Structural Insights into the Interactions between Platelet Receptors and Fibrillar Collagen*

Andrew B Herr ‡,1, Richard W Farndale §,2
PMCID: PMC2740402  PMID: 19401461

Abstract

Collagen peptides have been used to identify binding sites for several important collagen receptors, including integrin α2β1, glycoprotein VI, and von Willebrand factor. In parallel, the structures of these collagen receptors have been reported, and their interactions with collagen peptides have been studied. Recently, the three-dimensional structure of the intact type I collagen fiber from rat tail tendon has been resolved by fiber diffraction. It is now possible to map the binding sites of platelet collagen receptors onto the intact collagen fiber in three dimensions. This minireview will discuss these recent findings and their implications for platelet activation by collagen.

Structural Architecture of Fibrillar Collagens

Collagen is the most abundant protein in the human body, where it is a vital component of the extracellular matrix and connective tissue, including blood vessels. There are 29 collagen types, of which seven (types I–III, V, XI, XXIV, and XXVII) are fibrillar, able to assemble as stable triple helices, which then form a complex higher order three-dimensional fibrous superstructure. At the simplest level, the collagen polypeptide sequence is composed of Gxx′ triplets containing glycine followed by variable residues that often include proline at position x and hydroxyproline at position x′. The three polypeptide chains that assemble to form a tropocollagen triple helix can be identical gene products, as for collagen III (three α1 chains), or may differ, as for collagen I (two α1 chains and one α2 chain). The tropocollagen triple helices assemble to form a supermolecular fiber. Studies over the past 3 decades (17) have established that the basic repeating unit within the collagen fiber contains five tropocollagens packed side-by-side in a pseudohexagonal arrangement, with a gap along the fiber axis between the end of one triple helix and the start of the next.

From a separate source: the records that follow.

/-- **A continuous kernel exists on `U(n)`** for every permutation-equivariant eigenvalue map
that is continuous on the torus and preserves unimodularity: there is a CONTINUOUS
`h : U(n) → U(n)` with `h P = V diag(f d) V⋆` on every unitary diagonalisation, hence
(`SpectralKernelMap.spectralKernel_unitaryGroup_conj`) conjugation equivariant. -/
theorem exists_continuous_spectralKernel_unitaryGroup {f : (n → ℂ) → (n → ℂ)}
    (hf : ∀ (σ : Equiv.Perm n) (d : n → ℂ), f (fun k => d (σ k)) = fun k => f d (σ k))
    (hf1 : ∀ d : n → ℂ, (∀ i, ‖d i‖ = 1) → ∀ i, ‖f d i‖ = 1)
    (hfc : ContinuousOn f {d | ∀ i, ‖d i‖ = 1}) :
    ∃ h : Matrix.unitaryGroup n ℂ → Matrix.unitaryGroup n ℂ, Continuous h ∧
      (∀ X P : Matrix.unitaryGroup n ℂ, h (X * P * X⁻¹) = X * h P * X⁻¹) ∧
      ∀ (P : Matrix.unitaryGroup n ℂ) (V : Matrix n n ℂ) (d : n → ℂ), V ∈ Matrix.unitaryGroup n ℂ →
        (P : Matrix n n ℂ) = V * diagonal d * star V →
          ((h P : Matrix.unitaryGroup n ℂ) : Matrix n n ℂ) = V * diagonal (f d) * star V := by
  obtain ⟨h, hagree⟩ := exists_spectralKernel_unitaryGroup hf hf1
  exact ⟨h, continuous_spectralKernel_unitaryGroup hfc hagree,
    spectralKernel_unitaryGroup_conj hagree, hagree⟩

/-- **A continuous kernel exists on `SU(n)`** for every permutation-equivariant eigenvalue map
that is continuous on the torus and preserves unimodularity and `∏ λ_i = 1`. -/
theorem exists_continuous_spectralKernel_specialUnitaryGroup {f : (n → ℂ) → (n → ℂ)}
    (hf : ∀ (σ : Equiv.Perm n) (d : n → ℂ), f (fun k => d (σ k)) = fun k => f d (σ k))
    (hf1 : ∀ d : n → ℂ, (∀ i, ‖d i‖ = 1) → ∀ i, ‖f d i‖ = 1)
    (hfdet : ∀ d : n → ℂ, (∀ i, ‖d i‖ = 1) → ∏ i, d i = 1 → ∏ i, f d i = 1)
    (hfc : ContinuousOn f {d | ∀ i, ‖d i‖ = 1}) :
    ∃ h : Matrix.specialUnitaryGroup n ℂ → Matrix.specialUnitaryGroup n ℂ, Continuous h ∧
      (∀ X P : Matrix.specialUnitaryGroup n ℂ, h (X * P * X⁻¹) = X * h P * X⁻¹) ∧
      ∀ (P : Matrix.specialUnitaryGroup n ℂ) (V : Matrix n n ℂ) (d : n → ℂ),
        V ∈ Matrix.unitaryGroup n ℂ → (P : Matrix n n ℂ) = V * diagonal d * star V →
          ((h P : Matrix.specialUnitaryGroup n ℂ) : Matrix n n ℂ) = V * diagonal (f d) * star V := by
  obtain ⟨h, hagree⟩ := exists_spectralKernel_specialUnitaryGroup hf hf1 hfdet
  exact ⟨h, continuous_spectralKernel_specialUnitaryGroup hfc hagree,
    spectralKernel_specialUnitaryGroup_conj hagree, hagree⟩

end Recipe

end Summit.Ventures.LatticeQCDFlow.Exactness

This regularly repeated gap region gives rise to the characteristic banding pattern of the intact collagen fiber, with a spacing D of 67 nm between successive bands corresponding to the offset between adjacent tropocollagen molecules, the classical “quarter-stagger.” The densely packed (pseudohexagonal) regions extend over nearly half (0.46D) of a single D period, whereas the gap regions occupy the remaining length of the D period (0.54D). Each collagen molecule can be divided into five D periods (Fig. 1A). Collagen fibers have a circular cross-section, suggested by fiber diffraction data to be composed of concentric layers of fibrils with a thickness of ∼40 Å (8).

FIGURE 1.

FIGURE 1.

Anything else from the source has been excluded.